From this view point, it is not cost effective to study for PhD. and/or study for tough subjects like maths. and science. Instead, we should study how to be a manager or get a MBA in doing so. We can hire educated engineers, programmers from foreign countries. However, it will back fire when we’ve too many MBAs and too many managers.
A good manager should implement good QA and ensure the bridges or some other products will not be defective. There are too many bad projects in both USA and China due to poor management and/or corruption.
In Boston, we have tunnels used for over 30 years with no problem. Our new Big Dig project has its share of problems. With the old technology, our old tunnels never have water leaks, but now we do. Our new tunnel has slabs fell down and one killed a person. It is not technology but poor management. It is our penny smart and dollar stupid philosophy at work.

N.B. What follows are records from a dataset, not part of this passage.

include hw in
/-- **THE TRACE CHART OF `𝔲₂(H_w)` AT A NON-SPLIT PLACE.**  For `H ∈ M₂(L)` hermitian with `det H ≠ 0`: an additive homeomorphism `e₄ : ↥𝔲(σ_w, H_w) ≃ (Fin 4 → L⁺_v)`
and `β : Fin 4 → L⁺_v` with all `βᵢ ≠ 0` and **`tr(X·Y) = ι(Σᵢ βᵢ (e₄X)ᵢ (e₄Y)ᵢ)`** for all `X, Y ∈ 𝔲` (`ι = toPlace v w`): diagonalise `H_w` over `L_w` (★
`Hermitian.exists_congr_diagonal_of_involution`), descend `a₁∕a₀ = ι r`, take the quadratic coordinates of ★ FILE B, the chart of §1 on `𝔲(diag a)`, and pull back along
`X ↦ P⁻¹XP` (`tr` is `Ad`-invariant). [cite: PlatonovRapinchuk1994, §2.3] [cite: HarishChandra1999AdmissibleDistributions, §4 p. 11] -/
theorem exists_addEquiv_trace_eq (H : Matrix (Fin 2) (Fin 2) L) (hH : (H.map (cmConjRingHom L))ᵀ = H) (hdet : H.det ≠ 0) :
    ∃ (e : ↥(lieOfForm (galAdicCompletionMap (L := L) (IsCMField.complexConj L) hw) (UnitaryGroup.placeForm H w.1)) ≃+ (Fin 4 → v.adicCompletion ↥(maximalRealSubfield L)))
      (β : Fin 4 → v.adicCompletion ↥(maximalRealSubfield L)), Continuous e ∧ Continuous e.symm ∧ (∀ i, β i ≠ 0) ∧
      ∀ X Y : ↥(lieOfForm (galAdicCompletionMap (L := L) (IsCMField.complexConj L) hw) (UnitaryGroup.placeForm H w.1)),
        Matrix.trace (X.1 * Y.1) = toPlace v w (∑ i : Fin 4, β i * (e X) i * (e Y) i) := by
  classical
  haveI : Algebra.IsQuadraticExtension ↥(maximalRealSubfield L) L := IsCMField.isQuadraticExtension L
  have hc1 := IsCMField.complexConj_ne_one L
  have hσσ : ∀ x, galAdicCompletionMap (L := L) (IsCMField.complexConj L) hw (galAdicCompletionMap (L := L) (IsCMField.complexConj L) hw x) = x :=
    galAdicCompletionMap_galAdicCompletionMap_of_smul_eq (IsCMField.complexConj L) w hc1 hw
  have hσι : ∀ r, galAdicCompletionMap (L := L) (IsCMField.complexConj L) hw (toPlace v w r) = toPlace v w r := fun r =>
    (galAdicCompletionMap_eq_self_iff_mem_range (IsCMField.complexConj L) hc1 v w hw _).2 ⟨r, rfl⟩
  have h2 : (2 : w.1.adicCompletion L) ≠ 0 := two_ne_zero
  have hJ : (UnitaryGroup.placeForm H w.1)ᵀ.map (galAdicCompletionMap (L := L) (IsCMField.complexConj L) hw) = UnitaryGroup.placeForm H w.1 := by
    rw [← Matrix.transpose_map]
    exact Literature.NumberTheory.Rogawski1990.placeForm_map_transpose_of_hermitian L v w hw H hH
  have hJdet : (UnitaryGroup.placeForm H w.1).det ≠ 0 := by
    rw [show UnitaryGroup.placeForm H w.1 = (algebraMap L (w.1.adicCompletion L)).mapMatrix H from rfl, ← RingHom.map_det]
    exact (map_ne_zero _).2 hdet
  obtain ⟨P, hPdet, a, ha, ha0, hPJP⟩ := Literature.NumberTheory.QuadraticForms.Hermitian.exists_congr_diagonal_of_involution hσσ
    ⟨1, by rw [map_one, one_add_one_eq_two]; exact h2⟩ (UnitaryGroup.placeForm H w.1) hJ hJdet
  have hPu : IsUnit P := (Matrix.isUnit_iff_isUnit_det P).2 hPdet
  obtain ⟨r, hr⟩ := (galAdicCompletionMap_eq_self_iff_mem_range (IsCMField.complexConj L) hc1 v w hw (a 1 / a 0)).1 (by rw [map_div₀, ha, ha])
  have hr' : toPlace v w r = a 1 / a 0 := hr
  have hr0 : r ≠ 0 := by
    intro h
    rw [h, map_zero] at hr'
    exact div_ne_zero (ha0 1) (ha0 0) hr'.symm
  obtain ⟨lam, d, ρ, hσl, hll, hd0, hρc, hρ1, hρ2⟩ := exists_quadraticCoordinates L v w hw
  obtain ⟨eD, heD, heDs, htr⟩ := exists_addEquiv_lieOfForm_diagonal_trace (galAdicCompletionMap (L := L) (IsCMField.complexConj L) hw) (toPlace v w)
    (continuous_toPlace v w) lam ρ hρc hρ1 hρ2 hσι hσl h2 a ha0 r d hr' hll
  have hD : Matrix.diagonal a = ((hPu.unit : Matrix (Fin 2) (Fin 2) (w.1.adicCompletion L)).map
      (galAdicCompletionMap (L := L) (IsCMField.complexConj L) hw))ᵀ * UnitaryGroup.placeForm H w.1 * (hPu.unit : Matrix (Fin 2) (Fin 2) (w.1.adicCompletion L)) := by
    rw [IsUnit.unit_spec, ← Matrix.transpose_map]
    exact hPJP.symm
  have key : ∀ D : Matrix (Fin 2) (Fin 2) (w.1.adicCompletion L),
      D = ((hPu.unit : Matrix (Fin 2) (Fin 2) (w.1.adicCompletion L)).map (galAdicCompletionMap (L := L) (IsCMField.complexConj L) hw))ᵀ *
        UnitaryGroup.placeForm H w.1 * (hPu.unit : Matrix (Fin 2) (Fin 2) (w.1.adicCompletion L)) →
      (∃ eD : ↥(lieOfForm (galAdicCompletionMap (L := L) (IsCMField.complexConj L) hw) D) ≃+ (Fin 4 → v.adicCompletion ↥(maximalRealSubfield L)),
        Continuous eD ∧ Continuous eD.symm ∧
        ∀ X Y : ↥(lieOfForm (galAdicCompletionMap (L := L) (IsCMField.complexConj L) hw) D),
          Matrix.trace (X.1 * Y.1) = toPlace v w (∑ i : Fin 4, (![d, d, -2 * r, 2 * r * d] i) * (eD X) i * (eD Y) i)) →
      ∃ e : ↥(lieOfForm (galAdicCompletionMap (L := L) (IsCMField.complexConj L) hw) (UnitaryGroup.placeForm H w.1)) ≃+ (Fin 4 → v.adicCompletion ↥(maximalRealSubfield L)),
        Continuous e ∧ Continuous e.symm ∧
        ∀ X Y : ↥(lieOfForm (galAdicCompletionMap (L := L) (IsCMField.complexConj L) hw) (UnitaryGroup.placeForm H w.1)),
          Matrix.trace (X.1 * Y.1) = toPlace v w (∑ i : Fin 4, (![d, d, -2 * r, 2 * r * d] i) * (e X) i * (e Y) i) := by
    rintro D rfl ⟨eD, heD, heDs, htr⟩
    obtain ⟨e', he', he's, hcorr⟩ := exists_addEquiv_lieOfForm_of_congr' (galAdicCompletionMap (L := L) (IsCMField.complexConj L) hw) hPu.unit
      (UnitaryGroup.placeForm H w.1) eD heD heDs
    refine ⟨e', he', he's, fun X Y => ?_⟩
    obtain ⟨hX, hXe⟩ := hcorr X
    obtain ⟨hY, hYe⟩ := hcorr Y
    rw [hXe, hYe, ← htr, trace_units_conj_mul_units_conj]
  obtain ⟨e, he, hes, htr'⟩ := key (Matrix.diagonal a) hD ⟨eD, heD, heDs, htr⟩
  refine ⟨e, ![d, d, -2 * r, 2 * r * d], he, hes, fun i => ?_, htr'⟩
  fin_cases i
  · exact hd0
  · exact hd0
  · exact mul_ne_zero (neg_ne_zero.2 (by norm_num)) hr0
  · exact mul_ne_zero (mul_ne_zero (by norm_num) hr0) hd0
import Summits.NavierStokesRegularity.NavierStokesRegularity.Theorems.QuantisedSymmetryPolyhedralDssProfileExistsOfCell
import HarnessLib

/-!
# The strategist's bridge stub `stub_cellConcatenatesToDss` of line polyhedral_cell
  (crux stmt-NavierStokesRegularity-1404 `QuantisedSymmetry.PolyhedralDssProfileExists`) — a corollary
  of the reduction `typeIDss_of_cell`

The alternative line `Lines/polyhedral_cell.lean` was registered by the crux strategist with two stubs,
`stub_polyhedralCellExists` (∃-side, open) and `stub_cellConcatenatesToDss` (bridge, L). The lead
(c14) reshaped the bridge into four stubs, all landed (`…StubCellConcatenation`, `…StubOseenMildOfSlabs`,
`…StubDssL4Propagation`, `…StubClassicalOfOseenMildPast`) and assembled as `typeIDss_of_cell`
(`…OfCell.lean`). This file discharges the strategist's original bridge stub, still registered on the
item, as a corollary: a `G`-cell with `L⁴` datum concatenates to a classical, Oseen-mild, exactly
`c`-DSS, `G`-equivariant ancient field with the same slice at `t = -1`, slices in `L⁴` and
`L⁴`-continuous on `(-∞, 0)`.
-/

noncomputable section

-- the summit namespace `…NavierStokesRegularity.NavierStokesRegularity…` is the tree convention (D-0017)
set_option linter.dupNamespace false

namespace Summit.NavierStokesRegularity.NavierStokesRegularity.Theorems.PolyhedralDssProfileExists.PolyhedralCell

open MeasureTheory Set Function Filter Topology
open Literature.Analysis.FluidPDE

/-- **STUB `stub_cellConcatenatesToDss` (strategist's bridge, line polyhedral_cell): a `G`-cell with
`L⁴` datum concatenates to a classical, Oseen-mild, `c`-DSS, `G`-equivariant ancient field with
`L⁴`-continuous slices** — immediate from `typeIDss_of_cell` (the Oseen equation between all pairs
`s < t < 0` is the `mild_eq` clause of the KNSS class `IsTypeIAncientMild`, and `C((-∞,0); L⁴)` is
`ContinuousInLpOn (Iio 0) 4 u`). -/
theorem stub_cellConcatenatesToDss :
    ∀ (G : Subgroup (EuclideanSpace ℝ (Fin 3) ≃ₗᵢ[ℝ] EuclideanSpace ℝ (Fin 3))) (c : ℝ), 1 < c →
    ∀ v : ℝ → EuclideanSpace ℝ (Fin 3) → EuclideanSpace ℝ (Fin 3),
      (ContinuousOn (Function.uncurry v) (Set.Icc (-1 : ℝ) (-(c ^ 2)⁻¹) ×ˢ Set.univ) ∧
        (∃ M : ℝ, ∀ t ∈ Set.Icc (-1 : ℝ) (-(c ^ 2)⁻¹), ∀ x, ‖v t x‖ ≤ M) ∧
        (∀ t ∈ Set.Icc (-1 : ℝ) (-(c ^ 2)⁻¹), IsWeaklyDivFree (v t)) ∧
        (∀ s t : ℝ, -1 ≤ s → s < t → t ≤ -(c ^ 2)⁻¹ → ∀ x,
          v t x = heatFlow (v s) (t - s) x - oseenDuhamel 1 s v v t x) ∧
        (∀ x, v (-(c ^ 2)⁻¹) x = c • v (-1) (c • x)) ∧
        (∀ g ∈ G, ∀ t ∈ Set.Icc (-1 : ℝ) (-(c ^ 2)⁻¹), ∀ x, v t (g x) = g (v t x))) →
      MemLp (v (-1)) 4 volume →
      ∃ (u : ℝ → EuclideanSpace ℝ (Fin 3) → EuclideanSpace ℝ (Fin 3))
        (p : ℝ → EuclideanSpace ℝ (Fin 3) → ℝ),
        IsClassicalNSSolutionOn (Set.Iio 0) 1 0 u p ∧ IsDiscretelySelfSimilar c u ∧
        (∀ g ∈ G, ∀ t x, u t (g x) = g (u t x)) ∧ u (-1) = v (-1) ∧
        (∀ s t : ℝ, s < t → t < 0 → ∀ x, u t x = heatFlow (u s) (t - s) x - oseenDuhamel 1 s u u t x) ∧
        (∀ t < 0, MemLp (u t) 4 volume) ∧
        (∀ t₀ < 0, Filter.Tendsto (fun t => eLpNorm (u t - u t₀) 4 volume)
          (nhdsWithin t₀ (Set.Iio 0)) (nhds 0)) := by
  intro G c hc v hcell hL4
  obtain ⟨u, p, hcl, -, -, hdss, ⟨C₀, -, -, hK⟩, heqv, hu1, hL4u⟩ := typeIDss_of_cell G hc hcell hL4
  exact ⟨u, p, hcl, hdss, heqv, hu1, fun s t hst ht x => hK.mild_eq hst ht x, hL4u.1, hL4u.2⟩

end Summit.NavierStokesRegularity.NavierStokesRegularity.Theorems.PolyhedralDssProfileExists.PolyhedralCell

end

Films on engineers and mathematicians could be quite boring and that’s why there are so few of them.
hzzz says
Interesting stuff. I have always thought most of the anti-intellectualism in the US came from conservatives who tend to liken the liberals with the intellectual elite lording over the common folks. I also find some anti-intellectualism coming from minorities who believe that being educated means selling out to “the man” and giving up one’s own culture, a sentiment which is shared by some minorities in China as well.